A new study published in Neuropsychopharmacology provides preliminary evidence that amlodipine, a widely used medication for high blood pressure, may help manage symptoms of attention-deficit/hyperactivity disorder (ADHD). In a series of experiments using animal models and human genetic data, researchers found that amlodipine reduced hyperactivity and impulsivity—key features of ADHD—while also demonstrating potential advantages over current stimulant medications. The findings suggest that this well-tolerated drug could serve as a foundation for a new type of non-stimulant treatment for the condition.
ADHD is a common neurodevelopmental condition that typically emerges in childhood and can persist into adulthood. It is characterized by persistent symptoms of inattention, hyperactivity, and impulsivity that interfere with daily life, academic achievement, work performance, and social relationships. ADHD affects an estimated 2 to 5 percent of the global population and is associated with a higher risk of other mental health problems, including mood and anxiety disorders, substance use, and even suicide.

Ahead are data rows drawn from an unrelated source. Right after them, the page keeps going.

import Summits.AtomisticToContinuum.HydrodynamicLimit.Theorems.ImplosionDichotomyPolynomialCompressionUniquenessEnergy
import Mathlib.Analysis.ODE.Gronwall
import Mathlib.Analysis.SpecialFunctions.Sqrt
import Mathlib.MeasureTheory.Integral.IntervalIntegral.FundThmCalculus

/-!
# Quantitative Grönwall / energy shell on the flat torus (with forcing)

Helper file for the line `log-lipschitz-budget` of the crux
`ImplosionDichotomy.PolynomialCompression` (stub `stub_logBudgetShadowing`). The zero-data shell
`torus_energy_eq_zero_of_balance` (file `…UniquenessEnergy`) turns a pointwise balance
`∂ₜe + Σᵢ ∂ᵢΦᵢ ≤ C e`, `e ≥ 0`, `e(0, ·) = 0` into `e ≡ 0`. Here we prove its QUANTITATIVE
version with time-dependent coefficients and a forcing term: from

* the pointwise balance `∂ₜe + Σᵢ ∂ᵢΦᵢ ≤ Λ(t) e + r` on `[0, T) × 𝕋³` (`∂ₜ` one-sided within
  `[0, T)`),
* the forcing bound `∫ r(t, ·) ≤ G(t) √(∫ e(t, ·))`,
* `Λ, G ≥ 0` continuous on `[0, T)`,

we get, for the total energy `E(t) = ∫ e(t, x) dx`,

  `√E(t) ≤ exp(½ ∫₀ᵗ Λ) · (√E(0) + ½ ∫₀ᵗ G)`,  `t ∈ [0, T)`.

Proof: `E' = ∫ ∂ₜe = ∫ (∂ₜe + div Φ) ≤ Λ E + G √E` (divergence theorem on `𝕋³`, differentiation
under `∫`); for `ε > 0` the regularised root `F_ε = √(E + ε²)` satisfies the LINEAR one-sided
differential inequality `F_ε' ≤ (Λ/2) F_ε + G/2`; a scalar Grönwall lemma with continuous
variable coefficients (`le_exp_integral_mul_of_deriv_right_le`, proved here from Mathlib's fencing
theorem `image_le_of_deriv_right_le_deriv_boundary` applied to
`H = exp(-∫Λ/2) F_ε - ∫ G/2`) gives the bound for `F_ε`, and `ε → 0`.
-/

noncomputable section

namespace Summit.AtomisticToContinuum.HydrodynamicLimit.Theorems

open Set Filter Topology MeasureTheory
open Literature.MathematicalPhysics.KineticTheory Literature.Analysis.FunctionSpaces

/-! ### Scalar Grönwall with continuous variable coefficients (one-sided derivatives) -/

/-- FTC-1, one-sided: for `f` continuous on `[0, t]` and `s ∈ [0, t)`, the primitive
`u ↦ ∫₀ᵘ f` has right derivative `f s` at `s`. [folklore] -/
theorem hasDerivWithinAt_intervalIntegral_Ici {f : ℝ → ℝ} {t s : ℝ}
    (hf : ContinuousOn f (Icc 0 t)) (hs : s ∈ Ico 0 t) :
    HasDerivWithinAt (fun u => ∫ τ in (0:ℝ)..u, f τ) (f s) (Ici s) s := by
  have hint : IntervalIntegrable f volume 0 s := by
    refine (hf.mono ?_).intervalIntegrable
    rw [uIcc_of_le hs.1]
    exact Icc_subset_Icc_right hs.2.le
  have hmem : Icc 0 t ∈ 𝓝[>] s :=
    mem_of_superset (Ioo_mem_nhdsGT hs.2) fun x hx => ⟨hs.1.trans hx.1.le, hx.2.le⟩
  have hmeas : StronglyMeasurableAtFilter f (𝓝[>] s) volume :=
    (hf.stronglyMeasurableAtFilter_nhdsWithin measurableSet_Icc s).filter_mono
      (nhdsWithin_le_of_mem hmem)
  have hcont : ContinuousWithinAt f (Ioi s) s :=
    (hf s ⟨hs.1, hs.2.le⟩).mono_of_mem_nhdsWithin hmem
  exact intervalIntegral.integral_hasDerivWithinAt_right hint hmeas hcont

/-- **Scalar Grönwall inequality, variable continuous coefficients, one-sided form.** If `F` is
continuous on `[0, t]` with right derivative `F' s ≤ K s * F s + g s` at every `s ∈ [0, t)`,
where `K, g ≥ 0` are continuous on `[0, t]`, then
`F t ≤ exp(∫₀ᵗ K) * (F 0 + ∫₀ᵗ g)` (the function `exp(-∫₀ˢK) F s - ∫₀ˢ g` is non-increasing:
Mathlib's fencing theorem `image_le_of_deriv_right_le_deriv_boundary`). [folklore] -/
theorem le_exp_integral_mul_of_deriv_right_le {F F' K g : ℝ → ℝ} {t : ℝ} (ht : 0 ≤ t)
    (hcont : ContinuousOn F (Icc 0 t))
    (hderiv : ∀ s ∈ Ico 0 t, HasDerivWithinAt F (F' s) (Ici s) s)
    (hK : ContinuousOn K (Icc 0 t)) (hg : ContinuousOn g (Icc 0 t))
    (hK0 : ∀ s ∈ Icc 0 t, 0 ≤ K s) (hg0 : ∀ s ∈ Icc 0 t, 0 ≤ g s)
    (hbound : ∀ s ∈ Ico 0 t, F' s ≤ K s * F s + g s) :
    F t ≤ Real.exp (∫ s in (0:ℝ)..t, K s) * (F 0 + ∫ s in (0:ℝ)..t, g s) := by
  set A : ℝ → ℝ := fun u => ∫ s in (0:ℝ)..u, K s with hA
  set B : ℝ → ℝ := fun u => ∫ s in (0:ℝ)..u, g s with hB
  -- continuity of the primitives on `[0, t]`
  have hAc : ContinuousOn A (Icc 0 t) := by
    have h := intervalIntegral.continuousOn_primitive_interval (μ := volume) (f := K) (a := 0)
      (b := t) (by rw [uIcc_of_le ht]; exact hK.integrableOn_Icc)
    rwa [uIcc_of_le ht] at h
  have hBc : ContinuousOn B (Icc 0 t) := by
    have h := intervalIntegral.continuousOn_primitive_interval (μ := volume) (f := g) (a := 0)
      (b := t) (by rw [uIcc_of_le ht]; exact hg.integrableOn_Icc)
    rwa [uIcc_of_le ht] at h
  -- the comparison function `H = exp(-A) F - B` and its right derivative
  set H : ℝ → ℝ := fun u => Real.exp (-A u) * F u - B u with hH
  have hHc : ContinuousOn H (Icc 0 t) :=
    ((Real.continuous_exp.comp_continuousOn hAc.neg).mul hcont).sub hBc
  have hHd : ∀ s ∈ Ico 0 t, HasDerivWithinAt H
      (Real.exp (-A s) * -K s * F s + Real.exp (-A s) * F' s - g s) (Ici s) s := by
    intro s hs
    have hA' : HasDerivWithinAt A (K s) (Ici s) s := hasDerivWithinAt_intervalIntegral_Ici hK hs
    have hB' : HasDerivWithinAt B (g s) (Ici s) s := hasDerivWithinAt_intervalIntegral_Ici hg hs
    exact ((hA'.neg.exp).mul (hderiv s hs)).sub hB'
  have hHbound : ∀ s ∈ Ico 0 t,
      Real.exp (-A s) * -K s * F s + Real.exp (-A s) * F' s - g s ≤ 0 := by
    intro s hs
    have hAs : 0 ≤ A s :=
      intervalIntegral.integral_nonneg hs.1 fun u hu => hK0 u ⟨hu.1, hu.2.trans hs.2.le⟩
    have hexp1 : Real.exp (-A s) ≤ 1 := Real.exp_le_one_iff.2 (by linarith)
    have hexp0 : 0 < Real.exp (-A s) := Real.exp_pos _
    have h1 : Real.exp (-A s) * (F' s - K s * F s) ≤ Real.exp (-A s) * g s :=
      mul_le_mul_of_nonneg_left (by linarith [hbound s hs]) hexp0.le
    have h2 : Real.exp (-A s) * g s ≤ g s :=
      mul_le_of_le_one_left (hg0 s (Ico_subset_Icc_self hs)) hexp1
    nlinarith [h1, h2]
  -- fencing: `H t ≤ H 0 = F 0`
  have hHt : H t ≤ H 0 :=
    image_le_of_deriv_right_le_deriv_boundary hHc hHd (B := fun _ => H 0) (B' := fun _ => 0)
      le_rfl continuousOn_const (fun _ _ => hasDerivWithinAt_const _ _ _) hHbound
      (right_mem_Icc.2 ht)
  have hH0 : H 0 = F 0 := by simp [hH, hA, hB]
  have hkey : Real.exp (-A t) * F t ≤ F 0 + B t := by
    have h := hHt
    rw [hH0] at h
    simp only [hH] at h
    linarith
  calc F t = Real.exp (A t) * (Real.exp (-A t) * F t) := by
        rw [← mul_assoc, ← Real.exp_add, add_neg_cancel, Real.exp_zero, one_mul]
    _ ≤ Real.exp (A t) * (F 0 + B t) := mul_le_mul_of_nonneg_left hkey (Real.exp_pos _).le

/-! ### The quantitative energy shell on `[0, T) × 𝕋³` -/

/-- **Energy method on the torus, quantitative shell with forcing.** Let `e ≥ 0` (energy density),
`r` (forcing density) and `Φ₀, Φ₁, Φ₂` (fluxes) be jointly smooth scalar fields on `[0, T) × 𝕋³`,
`Λ, G ≥ 0` continuous on `[0, T)`, with the pointwise balance `∂ₜe + Σᵢ ∂ᵢΦᵢ ≤ Λ(t) e + r`
(`∂ₜ` one-sided within `[0, T)`) and the forcing bound `∫ r(t, ·) ≤ G(t) √(∫ e(t, ·))`. Then the
total energy `E(t) = ∫ e(t, x) dx` obeys
`√E(t) ≤ exp(½∫₀ᵗ Λ) (√E(0) + ½∫₀ᵗ G)` for every `t ∈ [0, T)`: `E' = ∫ (∂ₜe + Σᵢ∂ᵢΦᵢ) ≤ Λ E + G√E`
(divergence theorem, differentiation under `∫`), the regularised root `√(E + ε²)` satisfies
`F' ≤ (Λ/2) F + G/2`, Grönwall (`le_exp_integral_mul_of_deriv_right_le`), and `ε → 0`. [folklore] -/
theorem torus_energy_le_of_balance :
    ∀ {T : ℝ} {e r : ℝ → T3 → ℝ} {Φ : Fin 3 → ℝ → T3 → ℝ} {Λ G : ℝ → ℝ},
      Torus.IsSmoothSpaceTimeOn (Ico 0 T) e → Torus.IsSmoothSpaceTimeOn (Ico 0 T) r →
      (∀ i, Torus.IsSmoothSpaceTimeOn (Ico 0 T) (Φ i)) →
      (∀ t ∈ Ico 0 T, ∀ x, 0 ≤ e t x) →
      ContinuousOn Λ (Ico 0 T) → ContinuousOn G (Ico 0 T) →
      (∀ t ∈ Ico 0 T, 0 ≤ Λ t) → (∀ t ∈ Ico 0 T, 0 ≤ G t) →
      (∀ t ∈ Ico 0 T, ∀ x,
        Torus.timeDerivWithin (Ico 0 T) e t x + ∑ i, Torus.partialDeriv i (Φ i t) x ≤
          Λ t * e t x + r t x) →
      (∀ t ∈ Ico 0 T, ∫ x, r t x ≤ G t * Real.sqrt (∫ x, e t x)) →
      ∀ t ∈ Ico 0 T, Real.sqrt (∫ x, e t x) ≤
        Real.exp ((∫ s in (0:ℝ)..t, Λ s) / 2) *
          (Real.sqrt (∫ x, e 0 x) + (∫ s in (0:ℝ)..t, G s) / 2) := by
  intro T e r Φ Λ G he hr hΦ hnonneg hΛ hG hΛ0 hG0 hbal hrG t ht
  have hU : UniqueDiffOn ℝ (Ico (0 : ℝ) T) := uniqueDiffOn_Ico 0 T
  have h0T : (0 : ℝ) ∈ Ico 0 T := ⟨le_rfl, ht.1.trans_lt ht.2⟩
  have hIcc : Icc 0 t ⊆ Ico 0 T := Icc_subset_Ico_right ht.2
  -- the total energy, its one-sided derivative, and the differential inequality
  set E : ℝ → ℝ := fun s => ∫ x, e s x with hE
  set E' : ℝ → ℝ := fun s => ∫ x, Torus.timeDerivWithin (Ico 0 T) e s x with hE'
  have hderiv : ∀ s ∈ Ico 0 T, HasDerivWithinAt E (E' s) (Ico 0 T) s :=
    fun s hs => he.hasDerivWithinAt_integral (convex_Ico 0 T) hs
  have hEnonneg : ∀ s ∈ Ico 0 T, 0 ≤ E s := fun s hs => integral_nonneg fun x => hnonneg s hs x
  have hflux : ∀ s ∈ Ico 0 T, ∫ x, ∑ i, Torus.partialDeriv i (Φ i s) x = 0 := by
    intro s hs
    rw [integral_finsetSum _ fun i _ => (((hΦ i).isSmooth_slice hs).partialDeriv i).integrable]
    exact Finset.sum_eq_zero fun i _ =>
      Torus.integral_partialDeriv_eq_zero_holds ((hΦ i).isSmooth_slice hs) i
  have hle : ∀ s ∈ Ico 0 T, E' s ≤ Λ s * E s + G s * Real.sqrt (E s) := by
    intro s hs
    have hi1 : Integrable (Torus.timeDerivWithin (Ico 0 T) e s) volume :=
      (he.isSmooth_timeDerivWithin hU hs).integrable
    have hi2 : Integrable (fun x => ∑ i, Torus.partialDeriv i (Φ i s) x) volume :=
      integrable_finsetSum _ fun i _ => (((hΦ i).isSmooth_slice hs).partialDeriv i).integrable
    have hi3 : Integrable (fun x => Λ s * e s x) volume :=
      ((he.isSmooth_slice hs).integrable).const_mul (Λ s)
    have hi4 : Integrable (r s) volume := (hr.isSmooth_slice hs).integrable
    calc E' s
        = ∫ x, (Torus.timeDerivWithin (Ico 0 T) e s x + ∑ i, Torus.partialDeriv i (Φ i s) x) := by
          rw [integral_add hi1 hi2, hflux s hs, add_zero]
      _ ≤ ∫ x, (Λ s * e s x + r s x) :=
          integral_mono (hi1.add hi2) (hi3.add hi4) fun x => hbal s hs x
      _ = Λ s * E s + ∫ x, r s x := by rw [integral_add hi3 hi4, integral_const_mul]
      _ ≤ Λ s * E s + G s * Real.sqrt (E s) := by linarith [hrG s hs]
  -- reduction to an `ε`-regularised bound
  set a : ℝ := (∫ s in (0:ℝ)..t, Λ s) / 2 with ha
  set b : ℝ := (∫ s in (0:ℝ)..t, G s) / 2 with hb
  suffices key : ∀ ε : ℝ, 0 < ε → Real.sqrt (E t) ≤ Real.exp a * (Real.sqrt (E 0) + ε + b) by
    refine le_of_forall_pos_le_add fun δ hδ => ?_
    have hexp : Real.exp a ≠ 0 := (Real.exp_pos a).ne'
    calc Real.sqrt (E t) ≤ Real.exp a * (Real.sqrt (E 0) + δ / Real.exp a + b) :=
          key (δ / Real.exp a) (div_pos hδ (Real.exp_pos a))
      _ = Real.exp a * (Real.sqrt (E 0) + b) + δ := by field_simp; ring
  intro ε hε
  -- the regularised root `F = √(E + ε²)` and its one-sided derivative
  have hpos : ∀ s ∈ Ico 0 T, 0 < E s + ε ^ 2 := fun s hs =>
    add_pos_of_nonneg_of_pos (hEnonneg s hs) (pow_pos hε 2)
  set F : ℝ → ℝ := fun s => Real.sqrt (E s + ε ^ 2) with hF
  set F' : ℝ → ℝ := fun s => E' s / (2 * Real.sqrt (E s + ε ^ 2)) with hF'
  have hFderiv : ∀ s ∈ Ico 0 T, HasDerivWithinAt F (F' s) (Ico 0 T) s := fun s hs =>
    ((hderiv s hs).add_const (ε ^ 2)).sqrt (hpos s hs).ne'
  have hFcont : ContinuousOn F (Icc 0 t) := fun s hs =>
    ((hFderiv s (hIcc hs)).continuousWithinAt).mono hIcc
  have hFright : ∀ s ∈ Ico 0 t, HasDerivWithinAt F (F' s) (Ici s) s := by
    intro s hs
    have hsT : s ∈ Ico 0 T := ⟨hs.1, hs.2.trans ht.2⟩
    exact (hFderiv s hsT).mono_of_mem_nhdsWithin
      (Filter.mem_of_superset (Ico_mem_nhdsGE hsT.2) (Ico_subset_Ico_left hsT.1))
  -- the linear differential inequality `F' ≤ (Λ/2) F + G/2`
  have hFbound : ∀ s ∈ Ico 0 t, F' s ≤ Λ s / 2 * F s + G s / 2 := by
    intro s hs
    have hsT : s ∈ Ico 0 T := ⟨hs.1, hs.2.trans ht.2⟩
    have hFs : 0 < F s := Real.sqrt_pos.2 (hpos s hsT)
    have hF2 : F s ^ 2 = E s + ε ^ 2 := Real.sq_sqrt (hpos s hsT).le
    have hEF : E s ≤ F s ^ 2 := by rw [hF2]; nlinarith
    have hsqEF : Real.sqrt (E s) ≤ F s := Real.sqrt_le_sqrt (by nlinarith)
    have h1 : E' s ≤ Λ s * F s ^ 2 + G s * F s :=
      (hle s hsT).trans (add_le_add (mul_le_mul_of_nonneg_left hEF (hΛ0 s hsT))
        (mul_le_mul_of_nonneg_left hsqEF (hG0 s hsT)))
    have h2 : F' s = E' s / (2 * F s) := rfl
    rw [h2, div_le_iff₀ (by positivity)]
    nlinarith [h1]
  -- Grönwall for `F`
  have hmain : F t ≤ Real.exp (∫ s in (0:ℝ)..t, Λ s / 2) * (F 0 + ∫ s in (0:ℝ)..t, G s / 2) :=
    le_exp_integral_mul_of_deriv_right_le (K := fun s => Λ s / 2) (g := fun s => G s / 2) ht.1
      hFcont hFright ((hΛ.mono hIcc).div_const 2) ((hG.mono hIcc).div_const 2)
      (fun s hs => div_nonneg (hΛ0 s (hIcc hs)) zero_le_two)
      (fun s hs => div_nonneg (hG0 s (hIcc hs)) zero_le_two) hFbound
  rw [intervalIntegral.integral_div, intervalIntegral.integral_div] at hmain
  -- `ε`-bookkeeping: `√E(t) ≤ F t`, `F 0 ≤ √E(0) + ε`
  have hEt : Real.sqrt (E t) ≤ F t := Real.sqrt_le_sqrt (by nlinarith)
  have hF0 : F 0 ≤ Real.sqrt (E 0) + ε := by
    refine Real.sqrt_le_iff.2 ⟨by positivity, ?_⟩
    nlinarith [Real.sq_sqrt (hEnonneg 0 h0T), Real.sqrt_nonneg (E 0), hε.le]
  calc Real.sqrt (E t) ≤ F t := hEt
    _ ≤ Real.exp a * (F 0 + b) := hmain
    _ ≤ Real.exp a * (Real.sqrt (E 0) + ε + b) :=
        mul_le_mul_of_nonneg_left (by linarith) (Real.exp_pos a).le

end Summit.AtomisticToContinuum.HydrodynamicLimit.Theorems

end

Current treatments for ADHD typically involve stimulant medications such as methylphenidate or amphetamines. These drugs can be effective for many people, but they are also associated with several drawbacks. Side effects like insomnia, appetite loss, headaches, and increased blood pressure are common. There is also a potential for misuse, especially in adolescents and young adults. Importantly, about 25 percent of individuals with ADHD do not experience adequate symptom relief from any available medication. These limitations have driven researchers to explore new therapeutic options that are both effective and better tolerated.
Researchers at 3Z Pharmaceuticals in Iceland sought to identify a non-stimulant medication that could offer an alternative for individuals who do not respond well to existing treatments. They focused on amlodipine, a widely used drug for treating high blood pressure, because it targets L-type calcium channels—proteins in the brain that help regulate electrical activity in neurons and are increasingly recognized as playing a role in neuropsychiatric disorders.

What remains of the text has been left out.